Model for SpoIIDMP function in vivo. (A) An engulfing B. subtilis cell with SpoIID (orange), SpoIIP (green), SpoIIQ (purple), and SpoIIIAH (red) indicated. Peptidoglycan is drawn with gray hoops representing glycan strands and short gray rods representing peptide cross-links. The eye orients the reader to the perspective used in panels B and C. As indicated by the arrows, the DMP protein complex can move in one of two directions relative to the long axis of the cell. If the proteins move from one glycan chain to the next (as shown in panel B and proposed by Morlot et al. [27]), each complex would move along the long axis of the cell. If the proteins travel along one glycan chain (as shown in panel C and proposed by Abanes-De Mello et al. [1]), then each complex would move across the short axis of the cell. (B and C) Top-down views of the leading edge of the engulfing mother cell membrane (gray fill) advancing over the forespore peptidoglycan, drawn with gray lines representing the glycan chains and dashed lines representing the peptide cross-links. (B) Ladder rung model, in which SpoIIP moves from one glycan chain to the next. (i) SpoIIP (green) is bound in the membrane by SpoIIM (blue) and to peptidoglycan. SpoIID (orange) is free in the membrane. (ii) SpoIIP cleaves peptide cross-links. (iii) SpoIID is recruited to the recently denuded glycan strands where it displaces SpoIIP to a new target on the next strand, laddering up the peptidoglycan. (iv) Both enzymes are in complex and bound to the peptidoglycan. (v) SpoIID cleaves the glycan strand, loses affinity for either SpoIIP or the peptidoglycan, and exits the complex. (vi) Same as panel i, but membranes have advanced. (C) Track model, similar to panel B, but depicting SpoIIDMP moving along the glycan chain, such that at step iii, SpoIID displaces SpoIIP to the next peptide cross-link on the same glycan strand.

This modified model of SpoIIDMP complex organization suggests that the complex could operate as a burnt-bridge Brownian ratchet, thus providing force for membrane migration (1, 27).
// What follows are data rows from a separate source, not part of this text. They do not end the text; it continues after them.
import Mathlib.AlgebraicGeometry.Morphisms.Proper
import Literature.AlgebraicGeometry.Morphisms.EtaleLiftDualNumber
import HarnessLib

/-!
# Properness descends along a surjective universally closed morphism: `i ≫ q` proper, `i` surjective ⇒ `q` proper;
# a flat/smooth lift over a nilpotent thickening of the base of a proper scheme is proper (EGA II 5.4.3, 5.4.6; Stacks 09ZZ / 0CEJ pattern)

Layer `Literature/AlgebraicGeometry/Morphisms`, namespace `Literature.AlgebraicGeometry.Morphisms`.  THEOREMS ONLY (no definition, no named fact,
no instance, no `sorry`).

§1 GENERAL.  For morphisms of schemes `i : X₀ ⟶ X`, `q : X ⟶ S` with `i` SURJECTIVE and UNIVERSALLY CLOSED (e.g. a surjective closed immersion —
a nilpotent thickening):
* `isSeparated_of_comp_surjective` — `i ≫ q` separated ⇒ `q` separated: the diagonal `Δ_q` is an immersion (Mathlib) whose range
  `Δ_q(X) = Δ_q(i(X₀)) = (i ×_S i)(Δ_{i ≫ q}(X₀))` is closed (`Δ_{i≫q}` a closed immersion, `i ×_S i` universally closed), hence a closed
  immersion — the argument of [EGAII, Prop. 5.4.3 (i)⇒ proof] / the tree's `RelativeSpec.ActionOver.isSeparated_gluedDesc` (finite group quotients),
  written for a general pair `(i, q)`;
* `isProper_of_comp_surjective` — `i ≫ q` proper and `q` locally of finite type ⇒ `q` proper (universally closed by Mathlib
  `UniversallyClosed.of_comp_surjective`; [EGAII, Cor. 5.4.3, Prop. 5.4.2 (ii)]).

§2 THE CONSUMER FORM (nilpotent thickenings of an affine base; [EGAII, Cor. 5.4.6]: «`f` propre ⟺ `f_red` propre»).  For a ring `A`, an ideal
`J ≤ nil(A)` (e.g. `J` nilpotent, or ANY proper ideal of an Artin local ring) and a CARTESIAN square `G : X₀ → X` over
`Spec (A⧸J) ↪ Spec A` with `X₀ → Spec (A⧸J)` proper and `X → Spec A` locally of finite type (e.g. smooth):
**`isProper_of_isPullback_specMap_quotientMk`** — `X → Spec A` is proper (`G` is a base change of the surjective closed immersion
`Spec (A⧸J) → Spec A`, ★ `surjective_specMap_of_ker_le_nilradical`); Artin-local binder `isProper_of_isPullback_specMap_quotientMk_of_ne_top`
(`J ≠ ⊤`, the letter the F-11 lifting assemblers hold: the smooth lift `X'` of an abelian scheme `A₀` over `Spec (A⧸J)` IS proper, so that
[MumfordFogartyKirwan1994, Prop. 6.15] applies to it).

Cell `hodgecm-mathlib`, F-11 grandchild `F11LiftWithLineBundle` junction brick (B-p21 (S9) «properness of the glued lift», relieved to F0P1b-p06
by (R27)); consumers: the G1-(ii) / G2-(iii-d) assemblers and F-4 `stub_IIa`.  HC_CM is proved only modulo the 7 printed citations until rung 0
closes; nothing here bears on a summit statement.  Mathlib searched (pin v4.32): `UniversallyClosed.of_comp_surjective`, `pullback.comp_diagonal`,
`MorphismProperty.pullbackMap`, `IsClosedImmersion.of_isPreimmersion`, `instIsImmersionDiagonal`, `IsClosedImmersion.spec_of_surjective`,
`MorphismProperty.of_isPullback`, `PrimeSpectrum.comap_quotientMk_bijective_of_le_nilradical`, `IsArtinianRing.isNilpotent_jacobson_bot`,
`IsLocalRing.jacobson_eq_maximalIdeal` (used); Mathlib has `IsSeparated.of_comp` / `IsProper` stability under composition and base change but
not this descent along a surjective universally closed first factor.

## References
* [EGAII] A. Grothendieck, J. Dieudonné, EGA II (Publ. Math. IHÉS 8, 1961), Prop. 5.4.2 (ii), Cor. 5.4.3, Cor. 5.4.6.
* [StacksProject] The Stacks Project, Tag 01W0 (universally closed: `f ∘ i` with `i` surjective), Tag 01KV/01L1 (separated via the diagonal),
  Tag 0CEJ-type thickening statements.
* [MumfordFogartyKirwan1994] D. Mumford, J. Fogarty, F. Kirwan, *Geometric Invariant Theory*, 3rd ed. (1994), Ch. 6 §3 Prop. 6.15 (p. 124)
  (the consumer: «`π : X → S` smooth proper» for a lift over an Artin base).
-/

noncomputable section

universe u

open CategoryTheory CategoryTheory.Limits AlgebraicGeometry

namespace Literature.AlgebraicGeometry.Morphisms

/-! ## §1 Descent of separatedness and properness along a surjective universally closed first factor -/

section General

variable {X₀ X S : Scheme.{u}} (i : X₀ ⟶ X) (q : X ⟶ S)

set_option backward.isDefEq.respectTransparency false in
/-- **`i ≫ q` separated, `i` surjective and universally closed ⇒ `q` separated.**  The diagonal `Δ_q` is an immersion with range
`Δ_q(X) = Δ_q(i(X₀)) = (i ×_S i)(range Δ_{i ≫ q})`, closed because `Δ_{i≫q}` is a closed immersion and `i ×_S i` is universally closed;
an immersion with closed range is a closed immersion. [cite: EGAII, Prop. 5.4.2 (ii) and Cor. 5.4.3] -/
theorem isSeparated_of_comp_surjective [IsSeparated (i ≫ q)] [Surjective i] [UniversallyClosed i] : IsSeparated q := by
  haveI hUC : UniversallyClosed (pullback.map (i ≫ q) (i ≫ q) q q i i (𝟙 S)
      ((Category.comp_id _).trans rfl) ((Category.comp_id _).trans rfl)) :=
    MorphismProperty.pullbackMap (P := @UniversallyClosed) inferInstance inferInstance rfl rfl
  refine ⟨IsClosedImmersion.of_isPreimmersion _ ?_⟩
  have e1 : Set.range (pullback.diagonal q) = Set.range (i ≫ pullback.diagonal q) := by
    rw [Scheme.Hom.comp_base, TopCat.coe_comp, Set.range_comp, i.surjective.range_eq, Set.image_univ]
  rw [e1, pullback.comp_diagonal, Scheme.Hom.comp_base, TopCat.coe_comp, Set.range_comp]
  exact (Scheme.Hom.isClosedMap _) _ (pullback.diagonal (i ≫ q)).isClosedEmbedding.isClosed_range

/-- **`i ≫ q` proper, `i` surjective and universally closed, `q` locally of finite type ⇒ `q` proper** (separated by
`isSeparated_of_comp_surjective`, universally closed by Mathlib `UniversallyClosed.of_comp_surjective`).
[cite: EGAII, Cor. 5.4.3 and Prop. 5.4.2 (ii)] -/
theorem isProper_of_comp_surjective [IsProper (i ≫ q)] [Surjective i] [UniversallyClosed i] [LocallyOfFiniteType q] :
    IsProper q := by
  haveI := isSeparated_of_comp_surjective i q
  haveI := UniversallyClosed.of_comp_surjective i q
  exact {}

/-- The same with `i` a surjective CLOSED IMMERSION (a nilpotent thickening of `X`). [cite: EGAII, Cor. 5.4.6] -/
theorem isProper_of_comp_surjective_of_isClosedImmersion [IsProper (i ≫ q)] [Surjective i] [IsClosedImmersion i]
    [LocallyOfFiniteType q] : IsProper q :=
  isProper_of_comp_surjective i q

end General

/-! ## §2 Lifts over nilpotent thickenings of an affine base are proper -/

section Thickening

variable {A : Type u} [CommRing A] {J : Ideal A} {X₀ X : Scheme.{u}} {q₀ : X₀ ⟶ Spec (.of (A ⧸ J))} {q : X ⟶ Spec (.of A)}
  {G : X₀ ⟶ X}

/-- `Spec (A⧸J) → Spec A` is surjective for `J ≤ nil(A)` (★ `surjective_specMap_of_ker_le_nilradical`). [cite: EGAII, Cor. 5.4.6] -/
theorem surjective_specMap_quotientMk_of_le_nilradical (hJ : J ≤ nilradical A) :
    Surjective (Spec.map (CommRingCat.ofHom (Ideal.Quotient.mk J))) :=
  surjective_specMap_of_ker_le_nilradical _ Ideal.Quotient.mk_surjective (by rwa [CommRingCat.hom_ofHom, Ideal.mk_ker])

/-- A proper ideal of an Artin local ring is contained in the nilradical (it lies in the maximal ideal, which is the Jacobson radical
of `0`, nilpotent in an Artinian ring). [cite: EGAII, Cor. 5.4.6] -/
theorem le_nilradical_of_ne_top_of_isArtinianRing [IsArtinianRing A] [IsLocalRing A] (hJ : J ≠ ⊤) : J ≤ nilradical A := by
  have hnil : IsNilpotent (IsLocalRing.maximalIdeal A) := by
    rw [← IsLocalRing.jacobson_eq_maximalIdeal ⊥ bot_ne_top]
    exact IsArtinianRing.isNilpotent_jacobson_bot
  exact (IsLocalRing.le_maximalIdeal hJ).trans (le_nilradical_of_isNilpotent hnil)

/-- **A lift over a nilpotent thickening of the base of a proper scheme is proper** ([EGAII, Cor. 5.4.6] «`f` propre ⟺ `f_red` propre»,
relative form): `J ≤ nil(A)`, a cartesian square `G : X₀ → X` over `Spec (A⧸J) ↪ Spec A`, `X₀ → Spec (A⧸J)` proper and `X → Spec A`
locally of finite type ⇒ `X → Spec A` proper.  (`G` is a base change of the surjective closed immersion `Spec (A⧸J) → Spec A`, and
`G ≫ q = q₀ ≫ Spec (A → A⧸J)` is proper.) [cite: EGAII, Cor. 5.4.6] [cite: MumfordFogartyKirwan1994, Ch. 6 §3 Proposition 6.15 (p. 124)] -/
theorem isProper_of_isPullback_specMap_quotientMk (hJ : J ≤ nilradical A)
    (hG : IsPullback G q₀ q (Spec.map (CommRingCat.ofHom (Ideal.Quotient.mk J)))) [IsProper q₀] [LocallyOfFiniteType q] :
    IsProper q := by
  haveI : IsClosedImmersion (Spec.map (CommRingCat.ofHom (Ideal.Quotient.mk J))) :=
    IsClosedImmersion.spec_of_surjective _ Ideal.Quotient.mk_surjective
  haveI := surjective_specMap_quotientMk_of_le_nilradical hJ
  haveI : IsClosedImmersion G := MorphismProperty.of_isPullback hG.flip inferInstance
  haveI : Surjective G := MorphismProperty.of_isPullback hG.flip inferInstance
  haveI : IsProper (G ≫ q) := by rw [hG.w]; infer_instance
  exact isProper_of_comp_surjective G q

/-- **The Artin-local letter**: `A` Artin local, `J ≠ ⊤`, a cartesian square `G : X₀ → X` over `Spec (A⧸J) ↪ Spec A` with `X₀` proper over
`Spec (A⧸J)` and `X` locally of finite type (e.g. smooth) over `Spec A` ⇒ `X → Spec A` is proper — the smooth lift of an abelian scheme over
an Artin base is proper, as [MumfordFogartyKirwan1994, Prop. 6.15] requires. [cite: MumfordFogartyKirwan1994, Ch. 6 §3 Proposition 6.15 (p. 124)]
[cite: EGAII, Cor. 5.4.6] -/
theorem isProper_of_isPullback_specMap_quotientMk_of_ne_top [IsArtinianRing A] [IsLocalRing A] (hJ : J ≠ ⊤)
    (hG : IsPullback G q₀ q (Spec.map (CommRingCat.ofHom (Ideal.Quotient.mk J)))) [IsProper q₀] [LocallyOfFiniteType q] :
    IsProper q :=
  isProper_of_isPullback_specMap_quotientMk (le_nilradical_of_ne_top_of_isArtinianRing hJ) hG

end Thickening

end Literature.AlgebraicGeometry.Morphisms

end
However, two additional mechanisms also contribute to membrane migration, the SpoIIQ-SpoIIIAH zipper, which is essential for engulfment in protoplasts and in intact cells when SpoIIDMP activity is reduced (7), and peptidoglycan biosynthesis, which is essential for engulfment in the absence of SpoIIQ (26). The mechanisms by which these three protein complexes contribute to the directionality of engulfment and generate force for membrane movement are important topics for future research.